“Many people look at these expansive views and call them
beautiful,” says Alan Watson Featherstone, looking out over the remote
hillsides north of Loch Ness. “But what we’ve really got is a barren landscape
that is almost entirely devoid of native woodlands and predators. What we’ve
done here, and across much of rural Britain, is to allow herbivores [deer,
sheep and cattle] to run wild, destroying flora and fauna,” he says. “At the
same time, we’ve hunted all their natural predators to extinction.” He goes on
to say “By eliminating our native forests and replacing them with non-native
and fast-growing pines, we have stripped out the bottom layers of the
eco-system. In places the rampant deer population and forestry has shaved the
earth, so we have exposed peat hags of ancient tree stumps. These are an open
sore on our landscape.”
Featherstone is a
leading advocate of rewilding – a strand of the conservation movement with
ambitious plans to revive the biodiversity of rural Britain by reintroducing native
species. He wants to see the return of birch, oak, Scots pine and aspen across
the Highlands but his plans don’t end with flora. If the rewilders have their
way, wild boar, lynx and even wolves could soon be restored to sylvan Britain,
where they once roamed more than 1,000 years ago.
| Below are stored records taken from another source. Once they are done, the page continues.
import Literature.AlgebraicGeometry.Resolution.PointBlowupShadeBoundaryFree
import Literature.AlgebraicGeometry.Resolution.PointBlowupNoConsecutiveJumps
import HarnessLib

/-!
# The first four point blow-ups from a boundary-free state at order `pᵉ`: at most one increase of
# the shade, and only at event 3

Topic: `Literature/AlgebraicGeometry/Resolution`. A corollary file (cell `res-hironaka`, D-0130 RESCUE,
menu M88 «growth bias e ≥ 2», engine seat res-D-pv-008) composing
`PointBlowupShadeBoundaryFree.lean` §1 (no increase at event 1 from `r = 0`), §4 (none at event 2,
necessary conditions at event 3) with the "no two consecutive jumps" theorem
`PointBlowup.not_shadeIncreases_step_of_shadeIncreases_pow'` of `PointBlowupNoConsecutiveJumps.lean`
([HauserPerlega2019PRIMS, §3 Comment (f)]): along ANY chain of four point blow-ups read at points
where the order stays `≥ q = pᵉ` (`e ≥ 1`), starting from a cleaned state with no exceptional divisor,
the shade (residual order) increases at most once — at event 3 — and if it does, event 4 does not
increase it again. The cell's bed rows `bed:mohrise:*` (`q = 4, 9, 8, 25, 27`) attain this single rise
with Moh's full `+p^{e−1}` ([Moh1987, Stability Theorem]) and drop at event 4.

**Honest framing (D-0012/D-0089).** Statements about the typed point-blow-up model `Res.PointBlowup`
(hypersurfaces `x^q + F(y)` of order `q = pᵉ`, point centres, cleaning by deletion of `q`-th powers);
derived by the cell from the cited theorems as typed in the tree; nothing of H. Hironaka's 2017
manuscript is asserted or used; no claim about resolution of singularities in positive characteristic.
-/
noncomputable section

open MvPolynomial Finset

namespace Literature.AlgebraicGeometry.Resolution

open Literature.AlgebraicGeometry.Resolution.Hauser2010

namespace PointBlowup

section Main

variable {σ : Type*} {K : Type*} [Field K] [Fintype σ] [DecidableEq σ] [DecidableEq K]
variable (p : ℕ) [hp : Fact p.Prime] [CharP K p]

/-! ## The first four point blow-ups from a boundary-free state: at most one increase, at event 3 -/

omit [Fintype σ] [DecidableEq σ] [DecidableEq K] hp [CharP K p] in
/-- With no exceptional divisor (`r = 0`) the divisibility hypothesis `y^r ∣ F` is trivial
(private plumbing). [folklore] -/
private theorem r_le_of_r_eq_zero₄ (s : State σ K) (hr0 : s.r = 0) :
    ∀ d ∈ s.F.support, s.r ≤ d := fun d _ => by
  rw [hr0]; exact bot_le

/-- **An increase at event 3 forbids an increase at event 4** (boundary-free start `r = 0`, `q = pᵉ`,
orders `≥ q` along the chain): the state after the third blow-up is the step of a state at
which the shade increased, so `not_shadeIncreases_step_of_shadeIncreases_pow'` ("no two consecutive
jumps") applies. Together with §1 and §4: in the first four point blow-ups from a boundary-free
point the shade rises AT MOST ONCE, and only at event 3. (Derived by the cell; the bed's `mohrise`
rows `q = 4, 9, 8, 25, 27` attain the single rise with Moh's full `+p^{e−1}` and drop at event 4.)
[cite: HauserPerlega2019PRIMS, §3 Comment (f)] [cite: Moh1987, Stability Theorem] -/
theorem not_shadeIncreases_fourth_step_of_third {e : ℕ} (s : State σ K) (hr0 : s.r = 0)
    {o : ℕ} (ho : ordZero s.F = o)
    (j₁ : σ) (b₁ : σ → K) (hb₁ : b₁ j₁ = 0) {o₁ : ℕ} (ho₁ : ordZero (step (p ^ e) j₁ b₁ s).F = o₁)
    (j₂ : σ) (b₂ : σ → K) (hb₂ : b₂ j₂ = 0) {o₂ : ℕ}
    (ho₂ : ordZero (step (p ^ e) j₂ b₂ (step (p ^ e) j₁ b₁ s)).F = o₂) (hqo₂ : p ^ e ≤ o₂)
    (j₃ : σ) (b₃ : σ → K) (hb₃ : b₃ j₃ = 0)
    (hinc : ShadeIncreases (p ^ e) j₃ b₃ (step (p ^ e) j₂ b₂ (step (p ^ e) j₁ b₁ s)))
    (j₄ : σ) (b₄ : σ → K) (hb₄ : b₄ j₄ = 0)
    (hord : ((p ^ e : ℕ) : ℕ∞) ≤
      ordZero (step (p ^ e) j₃ b₃ (step (p ^ e) j₂ b₂ (step (p ^ e) j₁ b₁ s))).F) :
    ¬ ShadeIncreases (p ^ e) j₄ b₄ (step (p ^ e) j₃ b₃ (step (p ^ e) j₂ b₂ (step (p ^ e) j₁ b₁ s))) := by
  classical
  set q := p ^ e with hq
  set s₁ := step q j₁ b₁ s with hs₁
  set s₂ := step q j₂ b₂ s₁ with hs₂
  have hr₁ : ∀ d ∈ s₁.F.support, s₁.r ≤ d :=
    newMult_le_of_mem_support_step q j₁ b₁ hb₁ s ho (r_le_of_r_eq_zero₄ s hr0)
  have hclean₂ : deletePthPowers q s₂.F = s₂.F := deletePthPowers_step q j₂ b₂ s₁
  have hr₂ : ∀ d ∈ s₂.F.support, s₂.r ≤ d := newMult_le_of_mem_support_step q j₂ b₂ hb₂ s₁ ho₁ hr₁
  exact not_shadeIncreases_step_of_shadeIncreases_pow' p j₃ b₃ hb₃ s₂ hclean₂ ho₂ hqo₂ hr₂ hinc j₄ b₄ hb₄
    hord

/-- **At most one increase in the first four blow-ups from a boundary-free point, and only at event 3**
(`r = 0`, `q = pᵉ`, `e ≥ 1`, every dimension, every choice of charts and points at which the order stays
`≥ q`): no increase at event 1 (`not_shadeIncreases_of_r_eq_zero`), none at event 2
(`not_shadeIncreases_second_step_of_r_eq_zero`), and an increase at event 3 excludes one at event 4
(`not_shadeIncreases_fourth_step_of_third`). (Derived by the cell.)
[cite: HauserPerlega2019PRIMS, §3 Theorem (2), (6), Comments (d), (f)] [cite: Moh1987, Stability Theorem] -/
theorem atMostOne_increase_first_four_steps {e : ℕ} (he : 1 ≤ e) (s : State σ K) (hr0 : s.r = 0)
    (hclean : deletePthPowers (p ^ e) s.F = s.F) {o : ℕ} (ho : ordZero s.F = o) (hqo : p ^ e ≤ o)
    (j₁ : σ) (b₁ : σ → K) (hb₁ : b₁ j₁ = 0) {o₁ : ℕ} (ho₁ : ordZero (step (p ^ e) j₁ b₁ s).F = o₁)
    (hqo₁ : p ^ e ≤ o₁)
    (j₂ : σ) (b₂ : σ → K) (hb₂ : b₂ j₂ = 0) {o₂ : ℕ}
    (ho₂ : ordZero (step (p ^ e) j₂ b₂ (step (p ^ e) j₁ b₁ s)).F = o₂) (hqo₂ : p ^ e ≤ o₂)
    (j₃ : σ) (b₃ : σ → K) (hb₃ : b₃ j₃ = 0)
    (j₄ : σ) (b₄ : σ → K) (hb₄ : b₄ j₄ = 0)
    (hord : ((p ^ e : ℕ) : ℕ∞) ≤
      ordZero (step (p ^ e) j₃ b₃ (step (p ^ e) j₂ b₂ (step (p ^ e) j₁ b₁ s))).F) :
    ¬ ShadeIncreases (p ^ e) j₁ b₁ s ∧
    ¬ ShadeIncreases (p ^ e) j₂ b₂ (step (p ^ e) j₁ b₁ s) ∧
    (ShadeIncreases (p ^ e) j₃ b₃ (step (p ^ e) j₂ b₂ (step (p ^ e) j₁ b₁ s)) →
      ¬ ShadeIncreases (p ^ e) j₄ b₄
        (step (p ^ e) j₃ b₃ (step (p ^ e) j₂ b₂ (step (p ^ e) j₁ b₁ s)))) :=
  ⟨not_shadeIncreases_of_r_eq_zero p j₁ b₁ hb₁ s hclean ho hqo hr0,
    not_shadeIncreases_second_step_of_r_eq_zero p he j₁ b₁ hb₁ s ho hr0 j₂ b₂ hb₂ ho₁ hqo₁,
    fun hinc => not_shadeIncreases_fourth_step_of_third p s hr0 ho j₁ b₁ hb₁ ho₁ j₂ b₂ hb₂ ho₂ hqo₂
      j₃ b₃ hb₃ hinc j₄ b₄ hb₄ hord⟩

end Main

end PointBlowup

end Literature.AlgebraicGeometry.Resolution

end
/-- The **directing random measure** of a law `P` on `ℕ → E` (`E` standard Borel): the Markov
kernel `x ↦ ν_x := P[x 0 ∈ · | ℰ](x)`, a regular version of the conditional law of the first
coordinate given the exchangeable σ-algebra (Mathlib's `condExpKernel`, pushed forward along the
first coordinate).  For exchangeable `P` this is Kallenberg's `η = P[ξ₁ ∈ · | 𝓘_ξ]` up to the
choice of the conditioning σ-field: both are a.s. the limit of the empirical distributions
(`DeFinetti.lean`, `IsExchangeable.ae_tendsto_empirical`). [cite: Kallenberg2002, Thm 11.10] -/
noncomputable def directingKernel (P : Measure (ℕ → E)) [IsFiniteMeasure P] :
    Kernel (ℕ → E) E where
  toFun x := ((condExpKernel P (exchangeableSigmaAlgebra E)) x).map (fun y : ℕ → E => y 0)
  measurable' := (Measure.measurable_map _ (measurable_pi_apply 0)).comp
    ((condExpKernel P (exchangeableSigmaAlgebra E)).measurable.mono exchangeableSigmaAlgebra_le
      le_rfl)

variable (P : Measure (ℕ → E))

/-- Pointwise description of the directing kernel. [folklore] -/
theorem directingKernel_apply [IsFiniteMeasure P] (x : ℕ → E) :
    directingKernel P x =
      ((condExpKernel P (exchangeableSigmaAlgebra E)) x).map (fun y : ℕ → E => y 0) := rfl

/-- The directing kernel is a Markov kernel (random PROBABILITY measure). [folklore] -/
instance isMarkovKernel_directingKernel [IsFiniteMeasure P] :
    IsMarkovKernel (directingKernel P) :=
  ⟨fun x => by
    rw [directingKernel_apply]
    exact Measure.isProbabilityMeasure_map (measurable_pi_apply 0).aemeasurable⟩

/-- Integrating against the directing kernel = integrating `f (y 0)` against the conditional
kernel. [folklore] -/
theorem integral_directingKernel [IsFiniteMeasure P] (x : ℕ → E) {f : E → ℝ}
    (hf : Measurable f) :
    ∫ z, f z ∂(directingKernel P x) =
      ∫ y, f (y 0) ∂((condExpKernel P (exchangeableSigmaAlgebra E)) x) := by
  rw [directingKernel_apply, integral_map (measurable_pi_apply 0).aemeasurable
    hf.aestronglyMeasurable]

end Directing

section IID

variable {α : Type*} [MeasurableSpace α]

/-- The kernel `a ↦ (ν a)^{⊗ℕ}` of i.i.d. sequences with the random law `ν a` (Mathlib's
`Measure.infinitePi`; measurability in `a` is checked on square cylinders). [folklore] -/
noncomputable def iidKernel (ν : Kernel α E) [IsMarkovKernel ν] : Kernel α (ℕ → E) where
  toFun a := Measure.infinitePi fun _ : ℕ => ν a
  measurable' := by
    refine Measurable.measure_of_isPiSystem_of_isProbabilityMeasure
      generateFrom_squareCylinders.symm
      (isPiSystem_squareCylinders (fun _ => MeasurableSpace.isPiSystem_measurableSet)
        fun _ => MeasurableSet.univ) ?_
    rintro _ ⟨s, t, ht, rfl⟩
    simp only [Set.mem_univ_pi, Set.mem_setOf_eq] at ht
    have : (fun a => Measure.infinitePi (fun _ : ℕ => ν a) ((s : Set ℕ).pi t)) =
        fun a => ∏ i ∈ s, ν a (t i) :=
      funext fun a => Measure.infinitePi_pi _ fun i _ => ht i
    rw [this]
    exact Finset.measurable_prod _ fun i _ => ν.measurable_coe (ht i)

/-- Pointwise description of `iidKernel`. [folklore] -/
theorem iidKernel_apply (ν : Kernel α E) [IsMarkovKernel ν] (a : α) :
    iidKernel ν a = Measure.infinitePi fun _ : ℕ => ν a := rfl

/-- `iidKernel ν` is a Markov kernel. [folklore] -/
instance isMarkovKernel_iidKernel (ν : Kernel α E) [IsMarkovKernel ν] :
    IsMarkovKernel (iidKernel ν) :=
  ⟨fun a => by rw [iidKernel_apply]; infer_instance⟩

end IID

end Literature.Probability.Exchangeability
But Featherstone insists
the reintroduction of natives species is not about “returning to a particular
time or age in natural history”.
He adds: “What we are doing, by planting trees and bringing
the top predators back, is kickstarting nature’s evolution in circumstances
where she can no longer do it on her own.”
It may well mean an end to those artificial grouse and deer shooting
estates to permit some real wildlife which is not 'managed' for profit. We may
have a few whingeing lairds and landowners but that is nothing new.